- Maylands Location in greater metropolitan Adelaide
- Interactive map of Maylands
- Country: Australia
- State: South Australia
- City: Adelaide
- LGA: City of Norwood Payneham St Peters;
- Location: 4 km (2.5 mi) from Adelaide;
- Established: 1876

Government
- • State electorate: Dunstan;
- • Federal division: Sturt;

Area
- • Total: 0.5 km^{2} (0.19 sq mi)

Population
- • Total: 1,508 (SAL 2021)
- Postcode: 5069
Suburbs around Maylands
| Evandale | Evandale | Payneham South |
| Stepney | Maylands | Trinity Gardens |
| Norwood | Norwood | Beulah Park |

= Maylands, South Australia =

Maylands is a suburb of Adelaide located within the City of Norwood Payneham St Peters, and bound by the main roads Portrush Road and Magill Road.

== History ==
Maylands was named by William Wadham (who married Jane Cooper circa 1852 in Adelaide) and Luke M Cullen, early settlers who sold the land that made up the original town in 1876. There is a Mayland in the English county of Essex from whence the Cooper family emigrated.

Maylands consists of mostly medium density residential properties, predominantly in an east–west elevation with most streets in the suburb oriented north–south. Many of its houses having been built in the late 19th century and early 20th century, there are South Australian examples of colonial, Federation and some art deco architecture. Unlike Stepney, to Maylands' west, the dwellings are usually larger with some remaining homes attached to small market gardens. There are few "workers cottages", but most are found in the north-western section of the suburb.

Some heritage preservation has occurred in the suburb. The then Metropolitan Tramways Trust (or MTT) was converted into a set of unit accommodation by the South Australian Housing Trust. The suburb is also known for the antique stores along Magill Road.

== Landmarks ==
One of the most notable landmarks includes the Maylands Hotel, which is located opposite Cruickshank Reserve on the south eastern corner of the Phillis and Clifton Streets intersection. The hotel remains whereas the Tip-Top Bakery site on the south-western corner of the same intersection was demolished and replaced by townhouses.

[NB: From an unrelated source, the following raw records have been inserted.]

/-!
# Weighted reflection positivity and the reflection Cauchy–Schwarz inequality on the odd torus, with Chebyshev
# weights on the cut and on the fixed slice

Support file (seat ym-infvol-p3, fleet R136 (i); bears on crux `IR` = stmt-QuantumFields-19354 of route `BalabanLadder`,
registered line «af-pincer-T» clause (iii_T) of `TypShellCond` / line «hamming» clause (ii) — hereditary rarity of bad
cells under the periodic Wilson state on the ODD tori `(ℤ/(2S+1))⁴`; count-neutral helper).

On the odd torus `(ℤ/Lℤ)^d`, `L = 2S+1 ≥ 3`, with the Osterwalder–Seiler reflection `θ t = 1 - t` (fixed site slice
`t = S+1`, cut between the slices `0 | 1`), let `W = exp(c ∑_{q ∈ B} φ_q)` (`φ_q = N - Re tr ρ U_q`, the tree's
`SoloBlind.expObs ρ c B`) be the Chebyshev weight of a set `B` of plaquettes each of which is either CUT (temporal, base
time `0`, `WilsonOddRP.IsOCrossPlaq`) or SHARED (spatial in the fixed slice, `WilsonOddRP.IsOSharedPlaq`), and let
`0 ≤ c ≤ β`.  For real bounded measurable `F, G` depending only on the links of the closed positive half `P ∪ M`:

* `wilsonExpectation_mul_timeReflect_mul_expObs_nonneg` — `0 ≤ ⟨F · (F ∘ Θ) · W⟩_{Λ,β}`.  The shared factor is a square
  of an `M`-measurable `Θ`-invariant function and is absorbed into `F`; the cut factor is moved into the measure by the
  COUPLING SHIFT `β ↦ β - c` (`exp(c ∑_{q ∈ B} φ_q) e^{-βS} = const · e^{-(β-c)S} · e^{-c ∑_{q ∉ B} φ_q}`), after which the
  remaining cut plaquettes carry the positive-definite weights `exp(+c Re tr ρ U_q)` of
  `wilsonExpectation_mul_timeReflect_mul_expCut_nonneg`, and the positive/negative/shared parts of `e^{-c ∑_{q ∉ B} φ_q}`
  factor through `P ∪ M`, its reflection, and `M`.
* `wilsonExpectation_mul_timeReflect_mul_expObs_symm` — `⟨F · (G ∘ Θ) · W⟩ = ⟨G · (F ∘ Θ) · W⟩`.
* `sq_wilsonExpectation_mul_timeReflect_mul_expObs_le` — the reflection Cauchy–Schwarz inequality
  `⟨F · (G ∘ Θ) · W⟩² ≤ ⟨F · (F ∘ Θ) · W⟩ · ⟨G · (G ∘ Θ) · W⟩` (discriminant).

This is the Schwarz step of the chessboard estimate on odd tori in BOTH kinds of directions: transverse to the
plaquette orientation the fixed row is the shared slice, in-plane it is the cut row.

HONEST FRAMING: finite-torus reflection-positivity bookkeeping; no claim about the mass gap or infinite volume.
References: Osterwalder–Seiler, Ann. Phys. 110 (1978) §2; Seiler LNP 159 Ch. 2; Fröhlich–Israel–Lieb–Simon,
CMP 62 (1978) Thm. 2.1.
-/

noncomputable section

The Maylands Hotel has become a popular eatery, with it arguably being off the beaten track and hidden in leafy suburbia. Up until the 1990s, the hotel had a beer garden. With the introduction of poker machines into South Australia, this beer garden was replaced by an extended dining area and poker machine area.

== Politics ==
Maylands is represented in the Dunstan electorate in the Parliament of South Australia, and within the Division of Sturt in the Australian House of Representatives.